Stored data:
/-- **2D ROWS ⇒ 3D WORDS.** For `U ≥ 0`, `0 < ρ < 2` and interlayer vectors `w_b` with `(w_b)₀ ≠ 0` inside
the range box `R' ≥ 1`: the fixed-filling ground-state energy density of the layered `t–t'` Hubbard crystal
lies in `[energyDensityTT' t t' U ρ − 2Σ_b |tz_b|, energyDensityTT' t t' U ρ]`.
[cite: ArakiMoriya2003, §11.1 Theorem 11.2] -/
theorem tiGroundEnergyDensityAt_layeredHubbardTTPrime_mem_Icc (t t' : ℝ) {U : ℝ} (hU : 0 ≤ U) {ρ : ℝ}
    (hρ0 : 0 < ρ) (hρ2 : ρ < 2) {w : κ → Site 3} (hw : ∀ b, w b 0 ≠ 0) (tz : κ → ℝ) {R' : ℝ} (hR' : 1 ≤ R')
    (hwR' : ∀ b, w b ∈ thicken ({0} : Finset (Site 3)) R') :
    (layeredHubbardTTPrime t t' U w tz).tiGroundEnergyDensityAt R' ρ ∈
      Set.Icc (energyDensityTT' t t' U ρ - 2 * ∑ b, |tz b|) (energyDensityTT' t t' U ρ) := by
  rw [← tiGroundEnergyDensityAt_hubbardTTPrime_eq_energyDensityTT' t t' hU hρ0 hρ2,
    hubbardTTPrimeFermionInteraction_eq_vectorHoppingModel]
  exact tiGroundEnergyDensityAt_layeredModel_mem_Icc two_pos (exists_isTranslationInvariant_density_eq hρ0 hρ2) U
    ttPrimeVec_ne_zero (ttPrimeAmp t t') hw tz le_rfl hR' ttPrimeVec_mem_thicken_one hwR'

/-- **Window form**: a certified 2D window `lo ≤ energyDensityTT' t t' U ρ ≤ hi` gives the 3D layered-crystal
window `[lo − 2Σ_b |tz_b|, hi]` (caps transfer verbatim; floors lose `2Σ|tz|`).
[cite: ArakiMoriya2003, §11.1 Theorem 11.2] -/
theorem tiGroundEnergyDensityAt_layeredHubbardTTPrime_mem_Icc_of_window (t t' : ℝ) {U : ℝ} (hU : 0 ≤ U) {ρ : ℝ}
    (hρ0 : 0 < ρ) (hρ2 : ρ < 2) {w : κ → Site 3} (hw : ∀ b, w b 0 ≠ 0) (tz : κ → ℝ) {R' : ℝ} (hR' : 1 ≤ R')
    (hwR' : ∀ b, w b ∈ thicken ({0} : Finset (Site 3)) R') {lo hi : ℝ} (hlo : lo ≤ energyDensityTT' t t' U ρ)
    (hhi : energyDensityTT' t t' U ρ ≤ hi) :
    (layeredHubbardTTPrime t t' U w tz).tiGroundEnergyDensityAt R' ρ ∈ Set.Icc (lo - 2 * ∑ b, |tz b|) hi := by
  have h := tiGroundEnergyDensityAt_layeredHubbardTTPrime_mem_Icc t t' hU hρ0 hρ2 hw tz hR' hwR'
  exact ⟨by linarith [h.1], h.2.trans hhi⟩

/-- The vertical interlayer vector `e₀ = (1, 0, 0)` of `ℤ³`. [cite: PavariniEtAl2001, eq. (1)] -/
theorem unitVec_zero_apply_zero_ne_zero : (unitVec (0 : Fin 3) : Site 3) 0 ≠ 0 := by simp [unitVec]
/-- **Kollár's functorial order reduction blows up a coordinate subspace at once.** Let `B` be a
blow-up sequence functor on triples of dimension `n` (Def. 3.31) such that, over the field `K` of
characteristic zero, `B(X, I, E)` is a resolution of `(X, I, 1, E)` without empty blow-ups
(Thm. 3.69 (1) with the convention 3.32) and `B` commutes with smooth morphisms (3.34.1). Then
for every non-empty `s ⊆ {1, …, n}`, with `L = V(xᵢ : i ∈ s) ⊆ 𝔸ⁿ_K`,
`B(𝔸ⁿ_K, 𝓘_L, ∅)` is the one-step sequence blowing up `𝓘_L`. (Translation invariance of the
first centre via 3.34.1 for the automorphisms `xᵢ ↦ xᵢ + aᵢ`, `a|ₛ = 0`, then
`MvPolynomial.eq_span_X_image_of_forall_aeval_mem`; BGMW, proof of Thm. 4.0.6 for `𝓘 = 𝓘_Z`.)
[cite: Kollar2007, 3.34.1 (p. 131) with 3.9.1 and Thm. 3.69 (p. 150)] -/
theorem Kollar2007.affineSpace_linear_eq_single [CharZero K] {s : Set (Fin n)}
    (hs : s.Nonempty) {B : BlowupSequenceFunctor.{u} n}
    (hB : ∀ T : Triple K n, (B T).IsResolutionOf (T.marked 1) ∧ (B T).NoEmptyCentres)
    (hBs : CommutesWithSmoothMorphisms (TripleClass.all n) B) :
    B (Triple.affineSpace (Ideal.span (MvPolynomial.X '' s : Set (MvPolynomial (Fin n) K)))
        (span_X_image_ne_bot hs)) =
      CentreSeq.single (affineBlowup.idealSheaf
        (Ideal.span (MvPolynomial.X '' s : Set (MvPolynomial (Fin n) K)))) := by
  classical
  set I : Ideal (MvPolynomial (Fin n) K) :=
    Ideal.span (MvPolynomial.X '' s : Set (MvPolynomial (Fin n) K)) with hIdef
  set T : Triple K n := Triple.affineSpace I (span_X_image_ne_bot hs) with hTdef
  obtain ⟨hres, hne⟩ := hB T
  -- the sequence is not empty: `supp(𝓘_L, 1) = L ≠ ∅`
  have hsupp : (T.marked 1).support = PrimeSpectrum.zeroLocus (I : Set (MvPolynomial (Fin n) K)) := by
    rw [MarkedIdeal.support_of_mult_eq_one _ rfl]
    exact affineBlowup.support_idealSheaf I
  have hnonempty : (T.marked 1).support.Nonempty := by
    rw [hsupp, Set.nonempty_iff_ne_empty]
    intro h
    exact span_X_image_ne_top s
      ((PrimeSpectrum.zeroLocus_empty_iff_eq_top (R := MvPolynomial (Fin n) K)).mp h)
  -- first centre `C` and the rest
  obtain ⟨C₀, rest, hBT⟩ : ∃ (C₀ : T.X.IdealSheafData) (rest : CentreSeq (blowup C₀)),
      B T = CentreSeq.cons C₀ rest := by
    match hBT : B T with
    | CentreSeq.nil _ =>
      exfalso
      rw [hBT, CentreSeq.isResolutionOf_nil_iff] at hres
      exact hnonempty.ne_empty hres
    | CentreSeq.cons C₀ rest => exact ⟨C₀, rest, rfl⟩
  rw [hBT] at hres hne
  -- `C = 𝔠~` for an ideal `𝔠` of `K[x]`
  obtain ⟨𝔠, h𝔠⟩ := affineBlowup.exists_eq_idealSheaf C₀
  have hadm := (CentreSeq.isAdmissibleFor_cons C₀ rest _).mp hres.1
  -- `𝔠 ≠ ⊤`: no empty blow-ups
  have h𝔠top : 𝔠 ≠ ⊤ := fun h => hne.1 (by rw [h𝔠, h, affineBlowup.idealSheaf_top])
  -- `I ≤ 𝔠`: the centre is a radical ideal sheaf inside `cosupp(𝓘_L, 1) = V(I)`
  have hI𝔠 : I ≤ 𝔠 := by
    have hrad : C₀.radical = C₀ :=
      (isReduced_subscheme_iff_radical_eq C₀).mp hadm.2.2.1.isReduced
    have h1 : C₀.support ≤ (affineBlowup.idealSheaf I).support := by
      intro x hx
      have := hadm.1 hx
      rwa [MarkedIdeal.support_of_mult_eq_one _ rfl] at this
    have h2 : affineBlowup.idealSheaf I ≤ C₀ := by
      calc affineBlowup.idealSheaf I
          ≤ Scheme.IdealSheafData.vanishingIdeal (affineBlowup.idealSheaf I).support :=
            Scheme.IdealSheafData.le_support_iff_le_vanishingIdeal.mp le_rfl
        _ ≤ Scheme.IdealSheafData.vanishingIdeal C₀.support :=
            Scheme.IdealSheafData.vanishingIdeal_antimono h1
        _ = C₀ := by rw [Scheme.IdealSheafData.vanishingIdeal_support, hrad]
    rw [h𝔠, affineBlowup.idealSheaf_le_idealSheaf_iff] at h2
    exact h2
  -- translation invariance of `𝔠` (3.34.1 for the automorphisms `τ_a`)
  have hinv : ∀ a : Fin n → K, (∀ i ∈ s, a i = 0) →
      ∀ p ∈ 𝔠, aeval (fun i => X i + C (a i)) p ∈ 𝔠 := by
    intro a ha p hp
    let σ : MvPolynomial (Fin n) K ≃ₐ[K] MvPolynomial (Fin n) K := translateEquiv a
    let τ : T.X ⟶ T.X :=
      Spec.map (CommRingCat.ofHom ((σ : MvPolynomial (Fin n) K →ₐ[K] MvPolynomial (Fin n) K) :
        MvPolynomial (Fin n) K →+* MvPolynomial (Fin n) K))
    haveI : IsIso τ := by
      change IsIso (Spec.map (σ.toRingEquiv.toCommRingCatIso).hom)
      infer_instance
    have hpb : T.IsPullbackAlong T τ :=
      Triple.affineSpace_isPullbackAlong_specMap I (span_X_image_ne_bot hs)
        (σ : MvPolynomial (Fin n) K →ₐ[K] MvPolynomial (Fin n) K)
        (map_translateEquiv_span_X_image ha)
    have hcomm := (hBs T T τ trivial trivial hpb).1 inferInstance
    rw [hBT, CentreSeq.comap_cons] at hcomm
    have hC : C₀ = C₀.comap τ := (CentreSeq.cons.injEq _ _ _ _ ▸ hcomm :).1
    rw [h𝔠] at hC
    change affineBlowup.idealSheaf 𝔠 = (affineBlowup.idealSheaf 𝔠).comap
      (Spec.map (CommRingCat.ofHom
        ((σ : MvPolynomial (Fin n) K →ₐ[K] MvPolynomial (Fin n) K) :
          MvPolynomial (Fin n) K →+* MvPolynomial (Fin n) K))) at hC
    rw [affineBlowup.comap_idealSheaf_specMap, affineBlowup.idealSheaf_inj] at hC
    have : σ p ∈ 𝔠.map ((σ : MvPolynomial (Fin n) K →ₐ[K] MvPolynomial (Fin n) K) :
        MvPolynomial (Fin n) K →+* MvPolynomial (Fin n) K) :=
      Ideal.mem_map_of_mem _ hp
    rw [← hC] at this
    exact this
  -- hence `𝔠 = I` and `C = 𝓘_L`
  haveI : Infinite K := Infinite.of_injective _ Nat.cast_injective
  have h𝔠I : 𝔠 = I := MvPolynomial.eq_span_X_image_of_forall_aeval_mem s h𝔠top hI𝔠 hinv
  subst h𝔠I
  -- `C = T.ideal`; after blowing it up the marked ideal is resolved, so the rest is empty
  have hCT : C₀ = T.ideal := h𝔠
  subst hCT
  rw [hBT]
  exact CentreSeq.cons_eq_single_of_isResolutionOf hres hne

[Exercise] How many lines in the data above contain the word "first"? Reply with only that figure.

[Answer to the exercise] 2